Helping Prevent Foreclosures and Keep Families in Their Homes

Providing 12 months of mortgage forbearance for unemployed borrowers (07/25/11): The Administration announced it was extending the minimum forbearance period that unemployed borrowers could receive on their mortgages to a full year, up from four months in FHA and three months in the Home Affordable Modification Program (HAMP). This change will help borrowers stay in their homes while they look for jobs, which is not only good for those families but for the housing market by reducing the number of homes that go into foreclosure. These changes went into effect on 10/1/11.

Encouraging servicers to speed up the HAMP modification process (07/06/11):To help encourage servicers to move quickly to modify distressed borrowers’ loans, the Treasury adjusted the incentive structure of HAMP payments to servicers. Treasury reformed the system from a flat $1,000 fee to variable fee to encourage modifications earlier in a homeowner’s delinquency. The new incentive structure is $1,600 for modifications before 4 months of delinquency, $1,200 for 4-7 months, and $400 afterwards.
Single point of contact for HAMP borrowers (05/18/11): In conjunction with Treasury, the Administration has provided significant resources for homeowners seeking assistance through HAMP. On May 18, the Treasury Department provided guidance requiring the 20 largest servicers participating in HAMP to provide a single point of contact for homeowners. As of September 1 for new applicants to the program, and November 1 for homeowners who have already begun the application process, servicers are required to implement a Single Point of Contact system of customer service for their non-GSE loans, so that a homeowner seeking a modification or foreclosure avoidance assistance has one single relationship manager. The relationship manager works with the homeowner throughout the loss mitigation process until all options have been exhausted.

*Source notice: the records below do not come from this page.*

import Literature.MathematicalPhysics.KineticTheory.HardSphereEuler
import Literature.Analysis.FunctionSpaces.TorusMollifier
import Literature.Analysis.FunctionSpaces.TorusCalculusProofs
import Literature.Analysis.FunctionSpaces.TorusSpaceTime
import Literature.Analysis.FluidPDE.HardSphereTorusMeasure
import HarnessLib

/-!
# The hyperbolic zoom of compactly supported bubbles on `𝕋³`, I: the zoom map and its calculus

Helper file for the stub `stub_bubble : BubbleAtScale` of the line `Sketch` of the crux
`ConeLocalisation` (stmt-AtomisticToContinuum-12504, route `RelayRaceLocality`).

The compressible Euler system is invariant under `(t, x) ↦ (t/m, x₀ + (x - x₀)/m)`. On
`𝕋³ = ℝ³/ℤ³` the dilation makes sense only chart-wise; it is realised through the centred
representative `Torus.reprc : 𝕋³ → [-1/2, 1/2)³` (`TorusMollifier.lean`):
`zoomPt x₀ m y := x₀ + proj (m⁻¹ • reprc (y - x₀))`. For `m > 1` this contracts the torus, cut
open along the cube antipodal to `x₀`, by `m⁻¹` towards `x₀`: a radial similarity for the
minimal-image distance (`euclidDist_zoomPt`, **(Z3)**) onto the cube of half-width `1/(2m)`
(`zoomPt_unzoom`, the inverse-point formula).

LOCAL STRUCTURE (`zoomPt_local`): near every `y`, in the chart `v ↦ y + proj v`, either
`zoomPt (y + proj v) = zoomPt y + proj (m⁻¹ • v)`, or all nearby points go to distance `≥ 1/(4m)`
from `x₀`. Hence for ANY field `F` on `𝕋³` constant outside `{d(·, x₀) < a}` with `m a < 1/4`,
the zoomed field `F ∘ zoomPt x₀ m` is chart-wise either `F` precomposed with `v ↦ m⁻¹ v` or
constant: the torus partial derivatives obey the chain rule with JUNK VALUES INCLUDED
(`partialDeriv_zoom`, **(Z2)**; `partialDeriv_eq_zero_of_far` feeds the iteration), and (joint
space–time) smoothness is preserved (`isSmoothSpaceTimeOn_zoom`, `isSmooth_zoom`). Iterated
words, `∇`, `div`, `∂ₜ` under `s ↦ s/m` and the covariance of `IsHardSphereEulerSolution`
(**(Z1)**) are in the sibling file `RelayRaceLocalityConeLocalisationBubbleZoomB.lean`.

References: R. Courant, K. O. Friedrichs, *Supersonic Flow and Shock Waves* (1948), §17
(similarity of gas flows); L. Grafakos, *Classical Fourier Analysis* (3rd ed. 2014), §3.1.1
(the fundamental cube `[-1/2,1/2)ⁿ` of `𝕋ⁿ`).
-/

noncomputable section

Right to neutral third-party appeal of modification denials (02/01/11): In the event a homeowner is not eligible for a modification HAMP requires servicers to notify the homeowner of this decision in writing using commonly understandable language, and to give homeowners 30 days to dispute the decision before a foreclosure sale can take place. If a homeowner has been denied due to a negative net present value (NPV) result, servicers must disclose all of the variables that went into the NPV calculation and homeowners can also work with staff at the Homeowner’s HOPE Hotline and the HAMP Solution Center to resolve any issues. Treasury has also made available online an NPV Calculator to help homeowners better understand their eligibility.

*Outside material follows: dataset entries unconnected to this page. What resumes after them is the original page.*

/-- **Cauchy–Schwarz on the window**: `(∫ g·cosh(·/2))² ≤ (a + sinh a)·‖g‖²` for `g` supported in `[−a, a]` (`a > 0`). -/
theorem sq_integral_mul_cosh_le (hG : IsWeilTest fun x ↦ (g x : ℂ)) (hsub : tsupport (fun x ↦ (g x : ℂ)) ⊆ Icc (-a) a)
    (ha : 0 < a) : (∫ t, g t * Real.cosh (t / 2)) ^ 2 ≤ (a + Real.sinh a) * ∫ x, g x ^ 2 := by
  obtain ⟨hgc, -⟩ := continuous_and_hasCompactSupport hG
  have hz := fun x (hx : x ∉ Icc (-a) a) ↦ eq_zero_of_not_mem hsub hx
  -- everything lives on the window
  have hB : ∫ t, g t * Real.cosh (t / 2) = ∫ t in Icc (-a) a, g t * Real.cosh (t / 2) :=
    (setIntegral_eq_integral_of_forall_compl_eq_zero fun x hx ↦ by rw [hz x hx, zero_mul]).symm
  have hN : ∫ x, g x ^ 2 = ∫ x in Icc (-a) a, g x ^ 2 :=
    (setIntegral_eq_integral_of_forall_compl_eq_zero fun x hx ↦ by rw [hz x hx]; ring).symm
  rw [hB, hN]
  set A := a + Real.sinh a with hA
  have hA0 : 0 < A := by have := Real.sinh_pos_iff.2 ha; positivity
  set B := ∫ t in Icc (-a) a, g t * Real.cosh (t / 2) with hBdef
  set N := ∫ x in Icc (-a) a, g x ^ 2 with hNdef
  -- `0 ≤ ∫_{[−a,a]} (A·g − B·cosh(·/2))² = A(AN − B²)`
  have hc : Continuous fun t : ℝ ↦ Real.cosh (t / 2) := Real.continuous_cosh.comp (continuous_id.div_const 2)
  have iN : IntegrableOn (fun x ↦ g x ^ 2) (Icc (-a) a) := (hgc.pow 2).continuousOn.integrableOn_Icc
  have iB : IntegrableOn (fun t ↦ g t * Real.cosh (t / 2)) (Icc (-a) a) := (hgc.mul hc).continuousOn.integrableOn_Icc
  have iA : IntegrableOn (fun t ↦ Real.cosh (t / 2) ^ 2) (Icc (-a) a) := (hc.pow 2).continuousOn.integrableOn_Icc
  have hexp : ∫ t in Icc (-a) a, (A * g t - B * Real.cosh (t / 2)) ^ 2
      = A ^ 2 * N - 2 * A * B * B + B ^ 2 * A := by
    have e : (fun t ↦ (A * g t - B * Real.cosh (t / 2)) ^ 2)
        = fun t ↦ A ^ 2 * g t ^ 2 - 2 * A * B * (g t * Real.cosh (t / 2)) + B ^ 2 * Real.cosh (t / 2) ^ 2 := by
      funext t; ring
    have j1 : IntegrableOn (fun t ↦ A ^ 2 * g t ^ 2) (Icc (-a) a) := iN.const_mul _
    have j2 : IntegrableOn (fun t ↦ 2 * A * B * (g t * Real.cosh (t / 2))) (Icc (-a) a) := iB.const_mul _
    have j3 : IntegrableOn (fun t ↦ B ^ 2 * Real.cosh (t / 2) ^ 2) (Icc (-a) a) := iA.const_mul _
    have j12 : IntegrableOn (fun t ↦ A ^ 2 * g t ^ 2 - 2 * A * B * (g t * Real.cosh (t / 2))) (Icc (-a) a) := j1.sub j2
    rw [e, integral_add j12 j3, integral_sub j1 j2, integral_const_mul, integral_const_mul, integral_const_mul,
      integral_cosh_half_sq ha.le]
  have hnn : 0 ≤ ∫ t in Icc (-a) a, (A * g t - B * Real.cosh (t / 2)) ^ 2 := integral_nonneg fun t ↦ sq_nonneg _
  rw [hexp] at hnn
  nlinarith

/-- `2(a + sinh a) = e^a + 2a − e^{−a}` (the window constant next to the law's `pntFloor a = e^a + 2a − 2 + o(1)`). -/
theorem two_mul_add_sinh (a : ℝ) : 2 * (a + Real.sinh a) = Real.exp a + 2 * a - Real.exp (-a) := by
  rw [Real.sinh_eq]; ring

/-- **THE RH CEILING OF THE PRIME-SHIFT FORM**: under RH, for every real smooth `g` supported in `[−a, a]` (`a > 0`),
`Q_a(g) ≤ (e^a + 2a − e^{−a} − 2I₀ − log 4π − γ)‖g‖² + ∫₀^∞ ρ_∞(t) D_t(G) dt − 2(∫ g·sinh(·/2))²`.
Hence the UPPER clause of the floor law C-XIII under RH is exactly an `O(‖g‖²)` bound, uniform in `a`, for the archimedean excess
`∫₀^∞ ρ_∞(t)(D_t(G) − 2(1 − e^{−t/2})‖g‖²) dt` over near-extremal `g` (note `∫₀^∞ ρ_∞·2(1 − e^{−t/2}) = 2I₀`). -/
theorem primeShiftForm_le_of_RH (hRH : RiemannHypothesis) (hG : IsWeilTest fun x ↦ (g x : ℂ))
    (hsub : tsupport (fun x ↦ (g x : ℂ)) ⊆ Icc (-a) a) (ha : 0 < a) :
    primeShiftForm a g
      ≤ (Real.exp a + 2 * a - Real.exp (-a)
          - (2 * (∫ t in Ioi (0 : ℝ), (Real.exp (t / 2) - 1) / (2 * Real.sinh t))
            + (Real.log (4 * π) + Real.eulerMascheroniConstant))) * (∫ x, g x ^ 2)
        + (∫ t in Ioi (0 : ℝ), weilArchDensity t * weilIncrement (fun x ↦ (g x : ℂ)) t)
        - 2 * (∫ t, g t * Real.sinh (t / 2)) ^ 2 := by
  have h1 := primeShiftForm_add_le_of_RH hRH hG hsub
  have h2 := sq_integral_mul_cosh_le hG hsub ha
  rw [← two_mul_add_sinh]
  nlinarith [h1, h2]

Reducing Housing Inventory to Increase Home Values, Improve Economy

Transitioning vacant property owned by the GSEs/FHA into rental housing (8/1/11 – ongoing): In August, the FHFA, in conjunction with the Obama Administration released a request for information on ways to help address the growing inventory of Real Estate Owned (REO) foreclosed proprieties on Fannie and Freddie’s books, including transitioning properties to rental housing. Together, the GSEs and FHA own about half of the REO properties across the country. These REO properties are at the end of the foreclosure pipeline, usually vacant and often not well maintained. As such, they have a disproportionate downward impact on local and regional housing prices. Taking steps to transition some of this inventory over into rental properties or other productive uses will help stabilize neighborhoods and home values, and encourage greater private investment into the real estate sector at a crucial moment in our economy.

Helping Hardest Hit States

Implementing the Hardest Hit Fund (2/19/10 – on going):Treasury has allocated $ 7.6 billion to help homeowners avoid foreclosure in the areas hardest hit by steep home price declines and unemployment. All 18 states and the District of Columbia are now accepting applications for the Hardest Hit Fund foreclosure prevention programs.

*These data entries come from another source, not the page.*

import Literature.NumberTheory.Automorphic.HermitianLatticeTreeEulerRelation          -- ★ (T3) `natCard_fixedBy_add_eq_natCard_fixedBy_inf_add_one`
import Literature.NumberTheory.Automorphic.UnitaryUnitOrbitalIntegralLatticeCount     -- ★ `natCard_fixedBy_quotient_congr`, `exists_equiv_fixedBy_quotient_congr`
import HarnessLib

/-!
# The elliptic Euler–Poincaré relation TRANSPORTED to any model `e : G ≃* U(σ, H)` of the unitary group, with the three levels given by
# membership tests (`g ∈ C ↔ e g ∈ GL₂(𝒪)`, `g ∈ C′ ↔ e g ∈ g₁ GL₂(𝒪) g₁⁻¹`, `g ∈ I ↔ g ∈ C ∧ g ∈ C′`) (Kottwitz 1988 §2; Kottwitz 1986 §3)

Topic `NumberTheory/Automorphic`; namespace `Literature.NumberTheory.Automorphic.HermitianLatticeTree`.  THEOREMS ONLY (no definition, no instance, no notation, no named
fact, no `sorry`).  Part (T4) of the lattice-tree road: cell `pub/hodgecm-mathlib` (D-0151), crux H413 (stmt-HodgeConjecture-24833), line «N6nsGerm», the Euler–Poincaré
letter (R2) `stub_N6nsR2EP : RankOneEulerPoincareNonsplit`.  The consumer (the (R2) assembly on the CM carrier `U₂ = (UnitaryGroup.cmDatum L 2 Φ₂).Local v`, glue ★
`Rogawski1990/RankOneEulerPoincareGlue`, B-p14 (g32); B-p10 (g25)'s hypothesis form `(C C′ I : Subgroup U₂) (hC : g ∈ C ↔ ↑(e g) ∈ glInt 2 L_w) (hC′ : … ∈
(glInt 2 L_w).map (conj g₁)) …`) reads the relation through the one-place isomorphism `e = localNonsplitEquiv … : U₂ ≃* ↥(unitaryGroupOfForm σ_w (Φ₂)_w)`; this file
does that transport once and for all, for ANY group isomorphism `e : G ≃* ↥(unitaryGroupOfForm σ H)` (A-p17 (g22); LEAD F0P3a-plan (g10) WORDS T9-6 ∕ T9-8).
HONEST LABEL: HC_CM is proved only modulo the printed citations until rung 0 closes; nothing printed is asserted here.

* `finite_fixedBy_quotient_congr` — finiteness of `Fix_γ(G ⧸ C)` transports to `Fix_{eγ}(U ⧸ K)`;
* `finite_range_pow_quotient_congr` — finiteness of the `⟨γ⟩`-orbit of the base coset transports;
* **`natCard_fixedBy_add_eq_natCard_fixedBy_add_one_congr`** — `#Fix_γ(G⧸C) + #Fix_γ(G⧸C′) = #Fix_γ(G⧸I) + 1` on the model `G`, from ★ (T3) and ★
  `natCard_fixedBy_quotient_congr`, under the (T3) hypotheses (transitivity `hA hB hI`, the base edge `g₁`) and the finiteness inputs stated on `G`.

References: [Kottwitz1988] R. E. Kottwitz, *Tamagawa numbers*, Ann. of Math. 127 (1988), §2; [Kottwitz1986] R. E. Kottwitz, Compositio Math. 60 (1986), §3;
[Serre1980Trees] J.-P. Serre, *Trees* (1980), I.6.1, II.1.1; [Rogawski1990] J. D. Rogawski, Ann. of Math. Stud. 123 (1990), §12.2 p. 176.
-/

set_option autoImplicit false

noncomputable section

open scoped ValuativeRel Matrix MatrixGroups
open Matrix ValuativeRel

namespace Literature.NumberTheory.Automorphic.HermitianLatticeTree

variable {E : Type*} [Field E] [ValuativeRel E]

section Congr

variable {G : Type*} [Group G] {G' : Type*} [Group G'] (C : Subgroup G) (K : Subgroup G') (e : G ≃* G')

/-- Finiteness of fixed cosets transports along `e : G ≃* G′` with `g ∈ C ↔ e g ∈ K`. [cite: Kottwitz1986, §3] -/
theorem finite_fixedBy_quotient_congr (hK : ∀ g : G, g ∈ C ↔ e g ∈ K) (γ : G) (hfin : (MulAction.fixedBy (G ⧸ C) γ).Finite) :
    (MulAction.fixedBy (G' ⧸ K) (e γ)).Finite := by
  obtain ⟨Φ, -⟩ := exists_equiv_fixedBy_quotient_congr C K e hK γ
  haveI := hfin.to_subtype
  exact Set.finite_coe_iff.1 (Finite.of_equiv _ Φ)

/-- Finiteness of the `⟨γ⟩`-orbit of the base coset transports along `e : G ≃* G′` with `g ∈ C ↔ e g ∈ K`. [cite: Kottwitz1986, §3] -/
theorem finite_range_pow_quotient_congr (hK : ∀ g : G, g ∈ C ↔ e g ∈ K) (γ : G) (horb : (Set.range fun n : ℕ => ((γ ^ n : G) : G ⧸ C)).Finite) :
    (Set.range fun n : ℕ => (((e γ) ^ n : G') : G' ⧸ K)).Finite := by
  let Ψ : G ⧸ C → G' ⧸ K := Quotient.map' (e : G → G') fun a b hab => by
    rw [QuotientGroup.leftRel_apply] at hab ⊢
    rw [← map_inv, ← map_mul, ← hK]
    exact hab
  have hΨ : ∀ g : G, Ψ (g : G ⧸ C) = (e g : G' ⧸ K) := fun g => rfl
  refine (horb.image Ψ).subset ?_
  rintro x ⟨n, rfl⟩
  exact ⟨(γ ^ n : G), ⟨n, rfl⟩, by rw [hΨ, map_pow]⟩

end Congr

section Euler

variable (σ : E →+* E) (hσv : ∀ x : E, valuation E (σ x) = valuation E x) {ϖ : E} (hϖ : IsUniformizingElement ϖ)
  {H : Matrix (Fin 2) (Fin 2) E} (hH : IsUnimodular₂ H)

include hσv hϖ hH in
/-- **THE ELLIPTIC EULER–POINCARÉ RELATION ON A MODEL `e : G ≃* U(σ, H)`.**  Levels `C, C′, I ≤ G` given by membership tests through `e`
(`g ∈ C ↔ e g ∈ GL₂(𝒪)`, `g ∈ C′ ↔ e g ∈ g₁ GL₂(𝒪) g₁⁻¹`, `g ∈ I ↔ g ∈ C ∧ g ∈ C′`); the (T3) hypotheses on `U(σ, H)` (`ϖL₀ ≤ latt g₁ ≤ L₀` a `ϖ`-modular
neighbour of the root; transitivity `hA hB hI`); finiteness of `Fix_γ(G⧸C)`, `Fix_γ(G⧸C′)` and of the `⟨γ⟩`-orbit of the base coset of `C` (all three hold for a
regular elliptic `γ` on a locally compact model, ★ `finite_fixedBy_quotient_of_isClosed`).  Then
`Nat.card Fix_γ(G⧸C) + Nat.card Fix_γ(G⧸C′) = Nat.card Fix_γ(G⧸I) + 1`.  (★ (T3) `natCard_fixedBy_add_eq_natCard_fixedBy_inf_add_one` at `e γ`, transported
by ★ `natCard_fixedBy_quotient_congr`.)  With `G := (UnitaryGroup.cmDatum L 2 Φ₂).Local v`, `e := localNonsplitEquiv …`, `C := cmLocalIntegralLevel …`, `C′`, `I := C ⊓ C′`
this is the `hE` binder of ★ `Rogawski1990/RankOneEulerPoincareGlue` at a tame non-split place, both torus types at once.
[cite: Kottwitz1988, §2] [cite: Kottwitz1986, §3] [cite: Serre1980Trees, I.6.1, II.1.1] [cite: Rogawski1990, §12.2 p. 176] -/
theorem natCard_fixedBy_add_eq_natCard_fixedBy_add_one_congr [IsDiscreteValuationRing 𝒪[E]] {G : Type*} [Group G]
    (e : G ≃* ↥(unitaryGroupOfForm σ H))
    (g₁ : GL (Fin 2) E) (hg₁ : IsModularLattice σ ϖ H (latt (g₁ : Matrix (Fin 2) (Fin 2) E)))
    (hadj₁ : scaleLattice ϖ (latt (1 : Matrix (Fin 2) (Fin 2) E)) ≤ latt (g₁ : Matrix (Fin 2) (Fin 2) E)) (hadj₂ : latt (g₁ : Matrix (Fin 2) (Fin 2) E) ≤ latt 1)
    (hA : ∀ M : Submodule 𝒪[E] (Fin 2 → E), IsSelfDualLattice σ H M → ∃ u : ↥(unitaryGroupOfForm σ H), latt (((u : GL (Fin 2) E)) : Matrix (Fin 2) (Fin 2) E) = M)
    (hB : ∀ M : Submodule 𝒪[E] (Fin 2 → E), IsModularLattice σ ϖ H M →
      ∃ u : ↥(unitaryGroupOfForm σ H), latt (((u : GL (Fin 2) E) * g₁ : GL (Fin 2) E) : Matrix (Fin 2) (Fin 2) E) = M)
    (hI : ∀ M N : Submodule 𝒪[E] (Fin 2 → E), IsSelfDualLattice σ H M → IsModularLattice σ ϖ H N → scaleLattice ϖ M ≤ N → N ≤ M →
      ∃ u : ↥(unitaryGroupOfForm σ H), latt (((u : GL (Fin 2) E)) : Matrix (Fin 2) (Fin 2) E) = M ∧
        latt (((u : GL (Fin 2) E) * g₁ : GL (Fin 2) E) : Matrix (Fin 2) (Fin 2) E) = N)
    (C C' I : Subgroup G)
    (hC : ∀ g : G, g ∈ C ↔ ((e g : ↥(unitaryGroupOfForm σ H)) : GL (Fin 2) E) ∈ glInt 2 E)
    (hC' : ∀ g : G, g ∈ C' ↔ ((e g : ↥(unitaryGroupOfForm σ H)) : GL (Fin 2) E) ∈ (glInt 2 E).map (MulAut.conj g₁).toMonoidHom)
    (hI' : ∀ g : G, g ∈ I ↔ g ∈ C ∧ g ∈ C')
    (γ : G) (hCfin : (MulAction.fixedBy (G ⧸ C) γ).Finite) (hC'fin : (MulAction.fixedBy (G ⧸ C') γ).Finite)
    (horb : (Set.range fun n : ℕ => ((γ ^ n : G) : G ⧸ C)).Finite) :
    Nat.card (MulAction.fixedBy (G ⧸ C) γ) + Nat.card (MulAction.fixedBy (G ⧸ C') γ) = Nat.card (MulAction.fixedBy (G ⧸ I) γ) + 1 := by
  have hK : ∀ g : G, g ∈ C ↔ e g ∈ (glInt 2 E).subgroupOf (unitaryGroupOfForm σ H) := fun g => by
    rw [hC, Subgroup.mem_subgroupOf]
  have hK' : ∀ g : G, g ∈ C' ↔ e g ∈ ((glInt 2 E).map (MulAut.conj g₁).toMonoidHom).subgroupOf (unitaryGroupOfForm σ H) := fun g => by
    rw [hC', Subgroup.mem_subgroupOf]
  have hKI : ∀ g : G, g ∈ I ↔ e g ∈ (glInt 2 E).subgroupOf (unitaryGroupOfForm σ H) ⊓ ((glInt 2 E).map (MulAut.conj g₁).toMonoidHom).subgroupOf (unitaryGroupOfForm σ H) :=
    fun g => by rw [hI', Subgroup.mem_inf, hK, hK']
  rw [natCard_fixedBy_quotient_congr C _ e hK γ, natCard_fixedBy_quotient_congr C' _ e hK' γ, natCard_fixedBy_quotient_congr I _ e hKI γ]
  exact natCard_fixedBy_add_eq_natCard_fixedBy_inf_add_one σ hσv hϖ hH g₁ hg₁ hadj₁ hadj₂ hA hB hI (e γ)
    (finite_fixedBy_quotient_congr C _ e hK γ hCfin) (finite_fixedBy_quotient_congr C' _ e hK' γ hC'fin) (finite_range_pow_quotient_congr C _ e hK γ horb)

end Euler

end Literature.NumberTheory.Automorphic.HermitianLatticeTree

end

Increasing Transparency and Accountability

New compliance reporting for the largest HAMP servicers (06/09/11 - ongoing): Since inception of the Making Home Affordable Program (MHA),Treasury has conducted a comprehensive compliance program to ensure that homeowners are being fairly evaluated for the program and that servicer operations reflect the primary aim of both Treasury and the Administration: assisting struggling homeowners who may be eligible for assistance and ensuring that homeowners are being treated appropriately. This past June, Treasury enhanced its public reporting by publishing servicer assessments for each of the 10 largest servicers in the Making Home Affordable Program (MHA). These assessments are designed to provide further information to the public about servicer performance and prompt servicers to correct identified deficiencies by holding them publically accountable. In the second quarter of 2011, two servicers were found to be non-compliant and, therefore, their incentive payments have been withheld.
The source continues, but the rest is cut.